** Source information follows **
import Summits.CriticalPhenomena.PercolationContinuityZ3.Theorems.Transplant.GrigorchukWitnessConj4Defs
import Mathlib.Algebra.Group.Subgroup.Finite
import HarnessLib

/-!
# Conjecture 4 ON THE CANDIDATE THIRD FAMILY W4 = `Cay(𝔊^k; standard generators)` — the direct powers of the first Grigorchuk group — as a NAMED
# STATEMENT (`@[conjecture]`, NOT asserted), with its derivation from Conjecture 4 (kernel scope facts) and from the residue node (growth carried)

Definitions file (`--supports stmt-CriticalPhenomena-4575`), lane `prim-bschramm`, seat `prim-bschramm-gen-1` gen 11 (GEN pen); typed under director-frontier
g15's ruling #9030 (b)(1) and lead g28's RULING #9067 (statement-first, the p653422 pattern of «GrigorchukWitnessConj4Defs»).  builds on p205010 (kernel theorem,
internal audit signed; external expert review pending) — nothing in this file uses p205010.  No instance, no notation, no sorry; ONE statement recorded
`@[conjecture]` (NOT asserted) and its derivations from existing nodes proved; the nodes are HYPOTHESES, never asserted.

CONTEXT.  The [W] ideation round's door D7 (operator-infrared / lace line, w-idea-1 CARD-4) located its gap on `𝔊` itself; the design desk (p3 g41 #9024) and the
director (#9030 (b)) ADMITTED as a CANDIDATE third family W4 = the Cayley graphs of the direct powers `𝔊^k` on the 4k STANDARD generators (the letters
`a, b, c, d` in each coordinate): a residue-node instance by product scope (`𝔊^k` amenable, of intermediate growth — Grigorchuk 1984, cited as
print: finite direct powers of a group of intermediate growth have intermediate growth), with the coordinate symmetric group `S_k ≤ Aut` and a small
parameter `β_k = O(1/k)`.  W4 is a CANDIDATE only: it is certified as a witness family only
on a round-2 PASS (W-ROUND-2.md §3); nothing is claimed about it here beyond the kernel scope facts below.

CONTENT (`Grigorchuk.GPow k = Fin k → 𝔊`, `Grigorchuk.gkGens k` = `{Pi.mulSingle i y : i < k, y ∈ {a,b,c,d}}`, `Grigorchuk.gkCay k = mulCayley ↑(gkGens k)`):
* `Grigorchuk.gkCay_conj4 k : Prop := ∀ v, theta (gkCay k) v (criticalProbIOf (gkCay k) v) = 0` — `θ_v(p_c) = 0` at every vertex of `Cay(𝔊^k; std)`
  (`@[conjecture]`, NOT asserted; binder shape = `stdCay_conj4` / `gzCay_conj4` of p653422).
* SCOPE FACTS, KERNEL: `closure_gkGens` (the standard generators generate `𝔊^k`: Mathlib `Subgroup.pi_le_iff` over «GrigorchukCriticalProbLtOne»
  `closure_gens_finset`), `gkCay_connected`, `gkCay_isQuasiTransitive`, **`gkCay_criticalProb_lt_one (hk : 1 ≤ k)`** (`𝔊 ↪ 𝔊^k` along the first coordinate;
  Muchnik–Pak transfers along injective homomorphisms, p607347 `criticalProb_lt_one_of_grigorchukGroup_hom`), and
  `gkCay_isGraphAmenable_of_not_hasExponentialGrowth` (Lyons–Peres §6.1 contrapositive).
* SCOPE FACT, CARRIED (lead g28 #9067: not a ≤ 40-line customer of existing files tonight): `¬ HasExponentialGrowth (gkCay k)`.
  -- TODO(later pen, ≈ 80 l.): the coordinate projections `𝔊^k → 𝔊` are contractions of `gkCay k` onto `stdCay`, so `B(1, n) ⊆ ∏_i B_𝔊(1, n)` and
  -- `|B(1, n)| ≤ |B_𝔊(1, n)|^k`; exponential growth `c^n ≤ |B(1, n)|` would give `(c^{1/k})^n ≤ |B_𝔊(1, n)|`, against p613200
  -- `not_hasExponentialGrowth_cayley_gens`.  (Equivalently: `gkCay k` is the `k`-fold box power of `stdCay`.)
* CUSTOMERS: **`gkCay_conj4_of_conj4 (hk : 1 ≤ k) : BenjaminiSchramm1996_conj4 → gkCay_conj4 k`** (Conjecture 4 needs only connected + quasi-transitive +
  `p_c < 1` — all kernel: NO carried hypothesis); `gkCay_conj4_of_conj4_amenableSubexponential (hk) (hgr : ¬ HasExponentialGrowth (gkCay k))` (the residue node's
  derivation, growth CARRIED); `gkCay_conj4_iff (hk)` (the lane's `p_c < 1 ∧ θ(p_c) = 0` package, first conjunct kernel).
`k = 0` is the one-vertex graph (no generators; `p_c` is a junk value there) — every customer takes `1 ≤ k`; `k = 1` is `Cay(𝔊; a,b,c,d)` up to the
isomorphism `Fin 1 → 𝔊 ≃ 𝔊` (not recorded).  STATUS: `θ(p_c) = 0` on `Cay(𝔊^k; std)` is NOT PROVED for any `k`, in the tree or in print; the residue node,
`stdCay_conj4`, `gzCay_conj4`, `BenjaminiSchramm1996_conj4_endState` and Conjecture 4 stay OPEN; nothing here bears on their truth.
[cite: BenjaminiSchramm1996, Conj. 4] [cite: Grigorchuk1984, Thm.] [cite: MuchnikPak2001, Thm. 1] [cite: LyonsPeres2016, §6.1]
-/

noncomputable section

namespace Summit.CriticalPhenomena.PercolationContinuityZ3.Theorems.Transplant

namespace Grigorchuk

open SimpleGraph Literature.Barriers.CriticalPhenomena Literature.Probability.Percolation Literature.Probability.LatticeModels
open scoped Classical

/-! ### §1 The group `𝔊^k`, its standard generators, the graph -/

/-- The direct power `𝔊^k = Fin k → 𝔊` of the first Grigorchuk group (pointwise group structure). [cite: Grigorchuk1984, Thm. (𝔊; direct powers)] -/
abbrev GPow (k : ℕ) : Type := Fin k → ↥grigorchukGroup

/-- **The 4k standard generators of `𝔊^k`**: the letters `a, b, c, d` placed in one coordinate, `Pi.mulSingle i y` (`i < k`, `y ∈ {a, b, c, d}`).
[cite: BenjaminiSchramm1996, §2 (Cayley graphs)] [cite: Grigorchuk1980, definition of a, b, c, d] -/
def gkGens (k : ℕ) : Finset (GPow k) :=
  ((Finset.univ : Finset (Fin k)) ×ˢ ({aG, bG, cG, dG} : Finset ↥grigorchukGroup)).image fun p => Pi.mulSingle p.1 p.2

/-- **W4's graph `Cay(𝔊^k; standard generators)`**: the RIGHT Cayley graph of `𝔊^k` on `gkGens k` (`u — u·y` for `y` a letter in one coordinate; as a graph the
`k`-fold box power of `Cay(𝔊; a,b,c,d)`); an `abbrev`, so the tree's `LocallyFinite` instance for `mulCayley` of a finite set is found through it.
[cite: BenjaminiSchramm1996, §2 (Cayley graphs)] -/
abbrev gkCay (k : ℕ) : SimpleGraph (GPow k) := mulCayley (↑(gkGens k) : Set (GPow k))

/-- A letter in coordinate `i` is a standard generator. [folklore] -/
theorem mulSingle_mem_gkGens {k : ℕ} (i : Fin k) {y : ↥grigorchukGroup} (hy : y ∈ ({aG, bG, cG, dG} : Finset ↥grigorchukGroup)) :
    Pi.mulSingle i y ∈ gkGens k :=
  Finset.mem_image.2 ⟨(i, y), Finset.mem_product.2 ⟨Finset.mem_univ _, hy⟩, rfl⟩

/-! ### §2 The W4 statement (NOT asserted) -/

/-- **Conjecture node (NOT asserted): `θ_v(p_c) = 0` at every vertex of `Cay(𝔊^k; standard generators)`** — Benjamini–Schramm's Conjecture 4 for the direct
powers of the first Grigorchuk group, the [W] round's ADMITTED CANDIDATE third family W4 (director-frontier g15 #9030 (b); design desk p3 g41 #9024): `𝔊^k` is
amenable and of intermediate growth (Grigorchuk 1984 — cited as print: direct powers of a group of intermediate growth; no exponent typed), `p_c < 1` for `k ≥ 1` (kernel below), the
coordinate symmetric group `S_k` acts by automorphisms; certified as a witness family only on a round-2 PASS; NOT PROVED in tree or print for any `k`; nothing
claimed.  (`k = 0`: the one-vertex graph, vacuous/junk; customers take `1 ≤ k`.) [cite: BenjaminiSchramm1996, Conj. 4] [cite: Grigorchuk1984, Thm.] -/
@[conjecture] def gkCay_conj4 (k : ℕ) : Prop :=
  ∀ v : GPow k, theta (gkCay k) v (criticalProbIOf (gkCay k) v) = 0

/-! ### §3 The scope facts that are kernel: generation, connectedness, quasi-transitivity, `p_c < 1`, amenability given subexponential growth -/

/-- **The standard generators generate `𝔊^k`** (coordinatewise: `{a,b,c,d}` generates `𝔊`, «GrigorchukCriticalProbLtOne» `closure_gens_finset`; a finite direct
power is generated by the coordinate embeddings, Mathlib `Subgroup.pi_le_iff`). [cite: Grigorchuk1980, 𝔊 = ⟨a, b, c, d⟩] -/
theorem closure_gkGens (k : ℕ) : Subgroup.closure (↑(gkGens k) : Set (GPow k)) = ⊤ := by
  rw [eq_top_iff, ← Subgroup.pi_top (Set.univ : Set (Fin k)), Subgroup.pi_le_iff]
  intro i
  rw [← closure_gens_finset, MonoidHom.map_closure]
  refine Subgroup.closure_mono ?_
  rintro _ ⟨s, hs, rfl⟩
  exact Finset.mem_coe.2 (mulSingle_mem_gkGens i (Finset.mem_coe.1 hs))

/-- `Cay(𝔊^k; std)` is connected. [cite: BenjaminiSchramm1996, §2 (Cayley graphs)] -/
theorem gkCay_connected (k : ℕ) : (gkCay k).Connected := CayleyScaled.connected_mulCayley_of_closure (gkGens k) (closure_gkGens k)

/-- `Cay(𝔊^k; std)` is quasi-transitive (indeed vertex-transitive, by left multiplications). [cite: BenjaminiSchramm1996, §2 (Cayley graphs)] -/
theorem gkCay_isQuasiTransitive (k : ℕ) : IsQuasiTransitive (gkCay k) := CayleyScaled.isQuasiTransitive_mulCayley (gkGens k)

/-- **`p_c(Cay(𝔊^k; std)) < 1` at every vertex, for `k ≥ 1` — kernel**: `𝔊` embeds into `𝔊^k` along the first coordinate (`MonoidHom.mulSingle`), and
`p_c < 1` transfers from `𝔊` along injective homomorphisms (p607347 `criticalProb_lt_one_of_grigorchukGroup_hom`, Muchnik–Pak kernel). [cite: MuchnikPak2001, Thm. 1] -/
theorem gkCay_criticalProb_lt_one {k : ℕ} (hk : 1 ≤ k) (v : GPow k) : criticalProb (gkCay k) v < 1 :=
  criticalProb_lt_one_of_grigorchukGroup_hom (gkGens k) (closure_gkGens k)
    (MonoidHom.mulSingle (fun _ : Fin k => ↥grigorchukGroup) ⟨0, hk⟩)
    (fun _ _ h => Pi.mulSingle_injective (M := fun _ : Fin k => ↥grigorchukGroup) (⟨0, hk⟩ : Fin k) h) v

/-- **Amenability of `Cay(𝔊^k; std)` GIVEN subexponential growth** (a nonamenable quasi-transitive graph grows exponentially, Lyons–Peres §6.1; the growth input is
CARRIED here, see the module docstring's TODO). [cite: LyonsPeres2016, §6.1 (p. 279)] -/
theorem gkCay_isGraphAmenable_of_not_hasExponentialGrowth {k : ℕ} (hgr : ¬ HasExponentialGrowth (gkCay k)) : IsGraphAmenable (gkCay k) := by
  by_contra hna
  exact hgr (hasExponentialGrowth_of_not_isGraphAmenable _ (gkCay_isQuasiTransitive k) hna)

/-! ### §4 Derivations from the existing nodes (the nodes are HYPOTHESES, never asserted) -/

/-- **Conjecture 4 implies `gkCay_conj4 k` for every `k ≥ 1`** — Conjecture 4 asks only connected + quasi-transitive + `p_c < 1`, all KERNEL for `Cay(𝔊^k; std)`
(§3); no carried hypothesis. [cite: BenjaminiSchramm1996, Conj. 4] -/
theorem gkCay_conj4_of_conj4 {k : ℕ} (hk : 1 ≤ k) (h : BenjaminiSchramm1996_conj4) : gkCay_conj4 k :=
  fun v => h (gkCay k) (gkCay_connected k) (gkCay_isQuasiTransitive k) v (gkCay_criticalProb_lt_one hk v)

/-- **The residue node implies `gkCay_conj4 k` for `k ≥ 1`, GIVEN subexponential growth of `Cay(𝔊^k; std)`** (the growth fact is CARRIED as `hgr` — true in
print: `𝔊^k` has intermediate growth since `𝔊` does, Grigorchuk 1984; not typed tonight, TODO in the module docstring); amenability then follows (§3).
[cite: BenjaminiSchramm1996, Conj. 4] [cite: Grigorchuk1984, Thm. (upper bound)] -/
theorem gkCay_conj4_of_conj4_amenableSubexponential {k : ℕ} (hk : 1 ≤ k) (hgr : ¬ HasExponentialGrowth (gkCay k))
    (h : BenjaminiSchramm1996_conj4_amenableSubexponential) : gkCay_conj4 k :=
  fun v => h (gkCay k) (gkCay_connected k) (gkCay_isQuasiTransitive k) (gkCay_isGraphAmenable_of_not_hasExponentialGrowth hgr) hgr v
    (gkCay_criticalProb_lt_one hk v)

/-- `gkCay_conj4 k` as the conjunction package `p_c < 1 ∧ θ(p_c) = 0` at every vertex (`k ≥ 1`) — the first conjunct is KERNEL (§3), so the node is exactly the
missing second conjunct; an honest equivalence, no new content. [cite: BenjaminiSchramm1996, Conj. 4] [cite: MuchnikPak2001, Thm. 1] -/
theorem gkCay_conj4_iff {k : ℕ} (hk : 1 ≤ k) :
    gkCay_conj4 k ↔ ∀ v : GPow k, criticalProb (gkCay k) v < 1 ∧ theta (gkCay k) v (criticalProbIOf (gkCay k) v) = 0 :=
  ⟨fun h v => ⟨gkCay_criticalProb_lt_one hk v, h v⟩, fun h v => (h v).2⟩

end Grigorchuk

end Summit.CriticalPhenomena.PercolationContinuityZ3.Theorems.Transplant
** End of Source information **
◆ What to produce ◆
In the lines above, find the word "CriticalPhenomena" and copy each line that contains it.

◆ Written answer ◆
import Summits.CriticalPhenomena.PercolationContinuityZ3.Theorems.Transplant.GrigorchukWitnessConj4Defs
Definitions file (`--supports stmt-CriticalPhenomena-4575`), lane `prim-bschramm`, seat `prim-bschramm-gen-1` gen 11 (GEN pen); typed under director-frontier
namespace Summit.CriticalPhenomena.PercolationContinuityZ3.Theorems.Transplant
open SimpleGraph Literature.Barriers.CriticalPhenomena Literature.Probability.Percolation Literature.Probability.LatticeModels
end Summit.CriticalPhenomena.PercolationContinuityZ3.Theorems.Transplant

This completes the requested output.